----- Records for this task -----

import Mathlib
import Summits.KontsevichZagierPeriods.KontsevichZagierPeriods.Theorems.SoloInformedScaleIntegrable
import Summits.KontsevichZagierPeriods.KontsevichZagierPeriods.Theorems.SoloInformedHookPoly
import HarnessLib
import HarnessLib.Audit

/-!
# SoloInformed — the hook identities: hook stages and their scale pre-data (F3b)

Solo programme `solo-KontsevichZagierPeriods-informed`, session s54 (PROGRAMME LIII).

A HOOK STAGE is a block labelling `β` (blocks `0,…,K`, partially valid), a position `pos ≤ K`
with a coordinate `a` in block `pos`, a list `bs` of coordinates already placed after `a`
(`soloInformedHookSum`), and a DECREASING CHAIN `c, cs` of coordinates still hanging:
`w_c > w_{cs₀} > w_{cs₁} > ⋯`.  Its scale band step (THEOREM XLIX, `SoloInformedScaleDatum.scale`)
has active coordinate `A = lastD a bs`, `Φ = HookSum(bs) = P/Q` (`soloInformedHookPQ`, file F3a),
`ω = X_c`, `C = ∏_{t ∈ cs} (1 − X_t)` and cylinder `D = (0,1)^N ∩ {chain}`:

  `A-side  [D ∩ {x_c < x_A},  HookSum(bs)/(∏_{t ∈ cs}(1 − x_t)·(1 − x_c))]`
  `B-side  [D,  HookSum(bs ++ [c])/∏_{t ∈ cs}(1 − x_t)]`           (`soloInformed_hookSum_step`),

and the `B`-side of the stage `(bs; c, c' :: cs')` IS the `A`-side of the next stage
`(bs ++ [c]; c', cs')` (same domain, same integrand: `next_DA`, `next_fA`).  The analytic fields of
the pre-datum (`SoloInformedHookStage.pre`) are file F3a (`Q > 0` on closed active fibres,
monotonicity of `t ↦ tΦ`); the integrability of each `B`-side is propagated from the `A`-side by
`SoloInformedScalePre.integrableOn_fB` (file F2): `next_integrableOn`.  The chain of all stages is
the next file (`SoloInformedHookStage.chain`).

References: M. Kaneko, S. Yamamoto, arXiv:1605.03117, Thm 4.1, Prop. 5.4; M. Hoffman, Pacific J.
Math. 152 (1992) Thm 5.1; Kontsevich–Zagier 2001 §1.2 [KontsevichZagier2001].
-/

noncomputable section

open MeasureTheory Set MvPolynomial
open Literature.ModelTheory.ExponentialFields Literature.NumberTheory.Transcendental
open Literature.NumberTheory.Transcendental.KZ

namespace Summit.KontsevichZagierPeriods.KontsevichZagierPeriods.Theorems

/-! ## 1. Decreasing chains of coordinates; the last placed coordinate -/

section chain

variable {N : ℕ}

/-- The decreasing chain below `c`: `{w | w_c > w_{cs₀} > w_{cs₁} > ⋯}`. -/
def soloInformedChainSet : Fin N → List (Fin N) → Set (Fin N → ℝ)
  | _, [] => univ
  | c, c' :: cs => {w | w c' < w c} ∩ soloInformedChainSet c' cs

/-- No coordinate below `c`: no condition. -/
@[simp] theorem soloInformedChainSet_nil (c : Fin N) : soloInformedChainSet c [] = univ := rfl

/-- One more coordinate below `c`. -/
@[simp] theorem soloInformedChainSet_cons (c c' : Fin N) (cs : List (Fin N)) :
    soloInformedChainSet c (c' :: cs) = {w | w c' < w c} ∩ soloInformedChainSet c' cs := rfl

/-- The chain condition only involves the coordinates `c :: cs`. -/
theorem soloInformed_chainSet_congr : ∀ (c : Fin N) (cs : List (Fin N)) {w w' : Fin N → ℝ},
    (∀ l ∈ c :: cs, w l = w' l) →
      (w ∈ soloInformedChainSet c cs ↔ w' ∈ soloInformedChainSet c cs)
  | c, [], w, w', _ => by simp
  | c, c' :: cs, w, w', h => by
    simp only [soloInformedChainSet_cons, mem_inter_iff, mem_setOf_eq]
    rw [h c (by simp), h c' (by simp),
      soloInformed_chainSet_congr c' cs fun l hl => h l (List.mem_cons_of_mem c hl)]

/-- `(0,1)^N ∩ {chain}` is `ℚ`-semialgebraic. -/
theorem soloInformed_isSemialgebraic_cube_chain : ∀ (c : Fin N) (cs : List (Fin N)),
    IsSemialgebraic ℚ (soloInformedOpenCube N ∩ soloInformedChainSet c cs)
  | c, [] => by simpa using isSemialgebraic_soloInformedOpenCube N
  | c, c' :: cs => by
    have h1 : IsSemialgebraic ℚ {w : Fin N → ℝ | w c' < w c} := by
      simpa using isSemialgebraic_setOf_eval_lt (k := ℚ) (R := ℝ)
        (X c' : MvPolynomial (Fin N) ℚ) (X c)
    have h := (soloInformed_isSemialgebraic_cube_chain c' cs).inter h1
    convert h using 1
    ext w
    simp only [soloInformedChainSet_cons, mem_inter_iff, mem_setOf_eq]
    tauto

/-- `lastD a (bs ++ [c]) = c`. -/
theorem soloInformed_lastD_append (c : Fin N) : ∀ (a : Fin N) (bs : List (Fin N)),
    soloInformedLastD a (bs ++ [c]) = c
  | a, [] => rfl
  | a, b :: bs => by
    rw [List.cons_append, soloInformedLastD_cons]
    exact soloInformed_lastD_append c b bs

/-- `lastD a bs ∈ a :: bs`. -/
theorem soloInformed_lastD_mem : ∀ (a : Fin N) (bs : List (Fin N)),
    soloInformedLastD a bs ∈ a :: bs
  | a, [] => by simp
  | a, b :: bs => by
    rw [soloInformedLastD_cons]
    exact List.mem_cons_of_mem a (soloInformed_lastD_mem b bs)

end chain

/-! ## 2. Hook stages -/

/-- **A hook stage**: labelling `β` with blocks `0,…,K`, position `pos ≤ K` of the coordinate
`a`, the coordinates `bs` placed after `a`, and the decreasing chain `c, cs` of hanging
coordinates (`c` on top, placed by this stage); all of `bs ++ c :: cs` unplaced in `β` and
pairwise distinct. -/
structure SoloInformedHookStage (N : ℕ) where
  /-- the labelling -/
  β : Fin N → ℕ
  /-- the last block -/
  K : ℕ
  /-- the block of `a` -/
  pos : ℕ
  /-- the coordinate after which placement started -/
  a : Fin N
  /-- the coordinates placed so far, in placement order -/
  bs : List (Fin N)
  /-- the top hanging coordinate (placed by this stage) -/
  c : Fin N
  /-- the hanging coordinates below `c`, top-down -/
  cs : List (Fin N)
  /-- partial validity of `β` -/
  isLabK : soloInformedIsLabK β K
  /-- `pos ≤ K` -/
  pos_le : pos ≤ K
  /-- `a` lies in block `pos` -/
  β_a : β a = pos
  /-- all of `bs ++ c :: cs` are unplaced in `β` -/
  lt_β : ∀ x ∈ bs ++ c :: cs, K < β x
  /-- and pairwise distinct -/
  nodup : (bs ++ c :: cs).Nodup

namespace SoloInformedHookStage

variable {N : ℕ} (S : SoloInformedHookStage N)

/-- The active coordinate: the last placed one. -/
def A : Fin N := soloInformedLastD S.a S.bs

/-- `bs` are unplaced. -/
theorem lt_β_bs : ∀ x ∈ S.bs, S.K < S.β x := fun x hx => S.lt_β x (List.mem_append_left _ hx)

/-- `bs` is duplicate-free. -/
theorem nodup_bs : S.bs.Nodup := S.nodup.of_append_left

/-- `bs ++ [c]` are unplaced. -/
theorem lt_β_bsc : ∀ x ∈ S.bs ++ [S.c], S.K < S.β x := fun x hx => by
  rcases List.mem_append.1 hx with h | h
  · exact S.lt_β_bs x h
  · rw [List.mem_singleton.1 h]
    exact S.lt_β _ (by simp)

/-- `bs ++ [c]` is duplicate-free. -/
theorem nodup_bsc : (S.bs ++ [S.c]).Nodup :=
  S.nodup.sublist ((List.Sublist.refl S.bs).append (by simp))

/-- `c :: cs` is duplicate-free. -/
theorem nodup_ccs : (S.c :: S.cs).Nodup := S.nodup.of_append_right

/-- The active coordinate is not hanging. -/
theorem A_not_mem : S.A ∉ S.c :: S.cs := by
  intro h
  rcases List.mem_cons.1 (soloInformed_lastD_mem S.a S.bs) with hAa | hAbs
  · have h1 : S.K < S.β S.A := S.lt_β _ (List.mem_append_right _ h)
    rw [show S.A = S.a from hAa, S.β_a] at h1
    exact absurd S.pos_le (not_le.2 h1)
  · exact List.disjoint_of_nodup_append S.nodup hAbs h

/-- `A ≠ c`. -/
theorem A_ne_c : S.A ≠ S.c := fun h => S.A_not_mem (by rw [h]; exact List.mem_cons_self)

/-- `A ∉ cs`. -/
theorem A_ne_of_mem {t : Fin N} (ht : t ∈ S.cs) : S.A ≠ t :=
  fun h => S.A_not_mem (by rw [h]; exact List.mem_cons_of_mem _ ht)

/-- The passive product `C = ∏_{t ∈ cs} (1 − X_t)`. -/
def Cpoly : MvPolynomial (Fin N) ℚ := ∏ t ∈ S.cs.toFinset, (1 - X t)

/-- `C(x) = ∏_{t ∈ cs} (1 − x_t)`. -/
theorem aeval_Cpoly (x : Fin N → ℝ) :
    (aeval x S.Cpoly : ℝ) = ∏ t ∈ S.cs.toFinset, (1 - x t) := by
  simp [Cpoly, map_prod]

/-- The variables of `C` are among `cs`. -/
theorem vars_Cpoly_subset : S.Cpoly.vars ⊆ S.cs.toFinset := by
  refine (vars_prod _).trans (Finset.biUnion_subset.2 fun t ht => ?_)
  refine (vars_sub_subset (1 : MvPolynomial (Fin N) ℚ) (q := X t)).trans ?_
  rw [vars_one, vars_X, Finset.empty_union]
  exact Finset.singleton_subset_iff.2 ht

/-! ## 3. The step datum of a stage -/

/-- **The scale pre-datum of a hook stage**: active `A`, `Φ = HookSum(bs) = P/Q`, `ω = X_c`,
`C = ∏_{t ∈ cs}(1 − X_t)`, `D = (0,1)^N ∩ {chain}`. -/
def pre : SoloInformedScalePre N where
  i := S.A
  P := (soloInformedHookPQ S.β S.K S.pos S.bs).1
  Q := (soloInformedHookPQ S.β S.K S.pos S.bs).2
  Ω := X S.c
  C := S.Cpoly
  D := soloInformedOpenCube N ∩ soloInformedChainSet S.c S.cs
  isSemialgebraic_D := soloInformed_isSemialgebraic_cube_chain S.c S.cs
  update_mem x hx t h0 h1 := by
    refine ⟨fun j => ?_, ?_⟩
    · by_cases hj : j = S.A
      · subst hj; simp [h0, h1]
      · rw [Function.update_of_ne hj]; exact hx.1 j
    · refine (soloInformed_chainSet_congr S.c S.cs fun l hl => ?_).1 hx.2
      have hl' : l ≠ S.A := fun e => S.A_not_mem (e ▸ hl)
      rw [Function.update_of_ne hl']
  mem_Ioo x hx := hx.1 S.A
  vars_Ω := by
    rw [vars_X, Finset.mem_singleton]
    exact S.A_ne_c
  vars_C h := S.A_ne_of_mem (List.mem_toFinset.1 (S.vars_Cpoly_subset h)) rfl
  Ω_bound x hx := by simpa using hx.1 S.c
  C_pos x hx := by
    rw [aeval_Cpoly]
    exact Finset.prod_pos fun t _ => sub_pos.2 (hx.1 t).2
  Q_ne x hx t ht :=
    (soloInformed_hookPQ_snd_pos S.isLabK S.pos_le S.lt_β_bs S.nodup_bs hx.1 S.A ht).ne'
  mono x hx := soloInformed_hookPQ_mono S.isLabK S.pos_le S.lt_β_bs S.nodup_bs hx.1 S.A

/-- Auxiliary (hook stage): the active slot of the pre-datum. -/
@[simp] theorem pre_i : S.pre.i = S.A := rfl
/-- Auxiliary (hook stage): `P`. -/
@[simp] theorem pre_P : S.pre.P = (soloInformedHookPQ S.β S.K S.pos S.bs).1 := rfl
/-- Auxiliary (hook stage): `Q`. -/
@[simp] theorem pre_Q : S.pre.Q = (soloInformedHookPQ S.β S.K S.pos S.bs).2 := rfl
/-- Auxiliary (hook stage): `Ω = X_c`. -/
@[simp] theorem pre_Ω : S.pre.Ω = X S.c := rfl
/-- Auxiliary (hook stage): `C`. -/
@[simp] theorem pre_C : S.pre.C = S.Cpoly := rfl
/-- Auxiliary (hook stage): `D`. -/
@[simp] theorem pre_D : S.pre.D = soloInformedOpenCube N ∩ soloInformedChainSet S.c S.cs := rfl

/-- **The `A`-domain** `D_A = (0,1)^N ∩ {chain} ∩ {x_c < x_A}`. -/
theorem pre_DA : S.pre.T₀.DA =
    soloInformedOpenCube N ∩ soloInformedChainSet S.c S.cs ∩ {x | x S.c < x S.A} := by
  ext x
  simp [SoloInformedScaleDatum.DA, SoloInformedScaleDatum.ω, SoloInformedScalePre.T₀, pre]

/-- **The `A`-integrand** on the cube: `f_A = HookSum(bs)/(∏_{t ∈ cs}(1 − x_t)·(1 − x_c))`. -/
theorem pre_fA {x : Fin N → ℝ} (hx : x ∈ soloInformedOpenCube N) :
    S.pre.fA x = soloInformedHookSum x S.β S.K S.pos S.bs /
      ((∏ t ∈ S.cs.toFinset, (1 - x t)) * (1 - x S.c)) := by
  have hx' : ∀ l, 0 < x l ∧ x l < 1 := hx
  simp only [SoloInformedScalePre.fA, SoloInformedScalePre.φ, SoloInformedScaleDatum.cc,
    SoloInformedScaleDatum.ω, SoloInformedScalePre.T₀_Q, SoloInformedScalePre.T₀_C,
    SoloInformedScalePre.T₀_Ω, pre_P, pre_Q, pre_Ω, pre_C, aeval_X, aeval_Cpoly]
  rw [soloInformed_hookPQ_div_open S.isLabK S.pos_le S.lt_β_bs S.nodup_bs hx']

/-- **The `B`-integrand** on the cube: `f_B = HookSum(bs ++ [c])/∏_{t ∈ cs}(1 − x_t)`
[`soloInformed_hookSum_step`]. -/
theorem pre_fB {x : Fin N → ℝ} (hx : x ∈ soloInformedOpenCube N) :
    S.pre.fB x = soloInformedHookSum x S.β S.K S.pos (S.bs ++ [S.c]) /
      ∏ t ∈ S.cs.toFinset, (1 - x t) := by
  have hx' : ∀ l, 0 < x l ∧ x l < 1 := hx
  have hc1 : (1 - x S.c) ≠ 0 := (sub_pos.2 (hx' S.c).2).ne'
  have hu : ∀ l, 0 < Function.update x S.A (x S.c * x S.A) l ∧
      Function.update x S.A (x S.c * x S.A) l < 1 := by
    intro l
    by_cases hl : l = S.A
    · subst hl
      simp only [Function.update_self]
      exact ⟨mul_pos (hx' _).1 (hx' _).1,
        mul_lt_one_of_nonneg_of_lt_one_left (hx' _).1.le (hx' _).2 (hx' _).2.le⟩
    · rw [Function.update_of_ne hl]; exact hx' l
  have step := soloInformed_hookSum_step hx' S.bs S.β S.K S.pos S.a S.isLabK S.pos_le S.β_a
    S.lt_β_bsc S.nodup_bsc
  simp only [SoloInformedScalePre.fB, soloInformedScaleFB, SoloInformedScalePre.T₀_Q,
    SoloInformedScalePre.T₀_C, SoloInformedScalePre.T₀_Ω, SoloInformedScalePre.T₀_i, pre_i, pre_P,
    pre_Q, pre_Ω, pre_C, aeval_X, aeval_Cpoly]
  rw [soloInformed_hookPQ_div_open S.isLabK S.pos_le S.lt_β_bs S.nodup_bs hx',
    soloInformed_hookPQ_div_open S.isLabK S.pos_le S.lt_β_bs S.nodup_bs hu,
    mul_comm (x S.c) (x S.A)]
  change _ = soloInformedHookSum x S.β S.K S.pos (S.bs ++ [S.c]) / _
  rw [← mul_div_mul_right _ (∏ t ∈ S.cs.toFinset, (1 - x t)) hc1, step]
  rfl

/-- The `A`-side integrability from its explicit form. -/
theorem integrableOn_fA_of (h : IntegrableOn (fun x => soloInformedHookSum x S.β S.K S.pos S.bs /
      ((∏ t ∈ S.cs.toFinset, (1 - x t)) * (1 - x S.c)))
      (soloInformedOpenCube N ∩ soloInformedChainSet S.c S.cs ∩ {x | x S.c < x S.A})) :
    IntegrableOn S.pre.fA S.pre.T₀.DA := by
  have hm := S.pre.T₀.measurableSet_DA
  rw [pre_DA] at hm ⊢
  exact h.congr_fun (fun x hx => (S.pre_fA hx.1.1).symm) hm

/-! ## 4. The next stage -/

/-- **The next stage**: `c` joins the placed coordinates, `c'` becomes the top of the chain. -/
def next (c' : Fin N) (cs' : List (Fin N)) (h : S.cs = c' :: cs') : SoloInformedHookStage N where
  β := S.β
  K := S.K
  pos := S.pos
  a := S.a
  bs := S.bs ++ [S.c]
  c := c'
  cs := cs'
  isLabK := S.isLabK
  pos_le := S.pos_le
  β_a := S.β_a
  lt_β x hx := S.lt_β x (by rw [h]; simpa using hx)
  nodup := by have hn := S.nodup; rw [h] at hn; simpa using hn

variable (c' : Fin N) (cs' : List (Fin N)) (h : S.cs = c' :: cs')

/-- The active coordinate of the next stage is `c`. -/
theorem next_A : (S.next c' cs' h).A = S.c := soloInformed_lastD_append S.c S.a S.bs

/-- **Same domain**: `D_A(next) = D`. -/
theorem next_DA : (S.next c' cs' h).pre.T₀.DA = S.pre.T₀.D := by
  rw [pre_DA, next_A, SoloInformedScalePre.T₀_D, pre_D, h]
  ext x
  simp only [next, soloInformedChainSet_cons, mem_inter_iff, mem_setOf_eq]
  tauto

/-- **Same integrand**: `f_A(next) = f_B` on `D`. -/
theorem next_fA {x : Fin N → ℝ} (hx : x ∈ S.pre.T₀.D) :
    S.pre.fB x = (S.next c' cs' h).pre.fA x := by
  have hxc : x ∈ soloInformedOpenCube N := hx.1
  rw [S.pre_fB hxc, (S.next c' cs' h).pre_fA hxc]
  have hc' : c' ∉ cs'.toFinset := fun hm => by
    have hn := S.nodup_ccs
    rw [h] at hn
    exact (List.nodup_cons.1 (List.nodup_cons.1 hn).2).1 (List.mem_toFinset.1 hm)
  simp only [next, h, List.toFinset_cons, Finset.prod_insert hc']
  ring

/-- The `A`-side of the next stage is integrable if the `A`-side of this stage is. -/
theorem next_integrableOn (hA : IntegrableOn S.pre.fA S.pre.T₀.DA) :
    IntegrableOn (S.next c' cs' h).pre.fA (S.next c' cs' h).pre.T₀.DA := by
  rw [next_DA]
  exact (S.pre.integrableOn_fB hA).congr_fun (fun x hx => S.next_fA c' cs' h hx)
    S.pre.T₀.measurableSet_D

end SoloInformedHookStage

end Summit.KontsevichZagierPeriods.KontsevichZagierPeriods.Theorems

-----

Work required:
Using the entries above, repeat only the lines from the one containing "of a stage -/" through the one containing "Q_ne x hx t", end lines included.

Response for this exercise:
/-! ## 3. The step datum of a stage -/

/-- **The scale pre-datum of a hook stage**: active `A`, `Φ = HookSum(bs) = P/Q`, `ω = X_c`,
`C = ∏_{t ∈ cs}(1 − X_t)`, `D = (0,1)^N ∩ {chain}`. -/
def pre : SoloInformedScalePre N where
  i := S.A
  P := (soloInformedHookPQ S.β S.K S.pos S.bs).1
  Q := (soloInformedHookPQ S.β S.K S.pos S.bs).2
  Ω := X S.c
  C := S.Cpoly
  D := soloInformedOpenCube N ∩ soloInformedChainSet S.c S.cs
  isSemialgebraic_D := soloInformed_isSemialgebraic_cube_chain S.c S.cs
  update_mem x hx t h0 h1 := by
    refine ⟨fun j => ?_, ?_⟩
    · by_cases hj : j = S.A
      · subst hj; simp [h0, h1]
      · rw [Function.update_of_ne hj]; exact hx.1 j
    · refine (soloInformed_chainSet_congr S.c S.cs fun l hl => ?_).1 hx.2
      have hl' : l ≠ S.A := fun e => S.A_not_mem (e ▸ hl)
      rw [Function.update_of_ne hl']
  mem_Ioo x hx := hx.1 S.A
  vars_Ω := by
    rw [vars_X, Finset.mem_singleton]
    exact S.A_ne_c
  vars_C h := S.A_ne_of_mem (List.mem_toFinset.1 (S.vars_Cpoly_subset h)) rfl
  Ω_bound x hx := by simpa using hx.1 S.c
  C_pos x hx := by
    rw [aeval_Cpoly]
    exact Finset.prod_pos fun t _ => sub_pos.2 (hx.1 t).2
  Q_ne x hx t ht :=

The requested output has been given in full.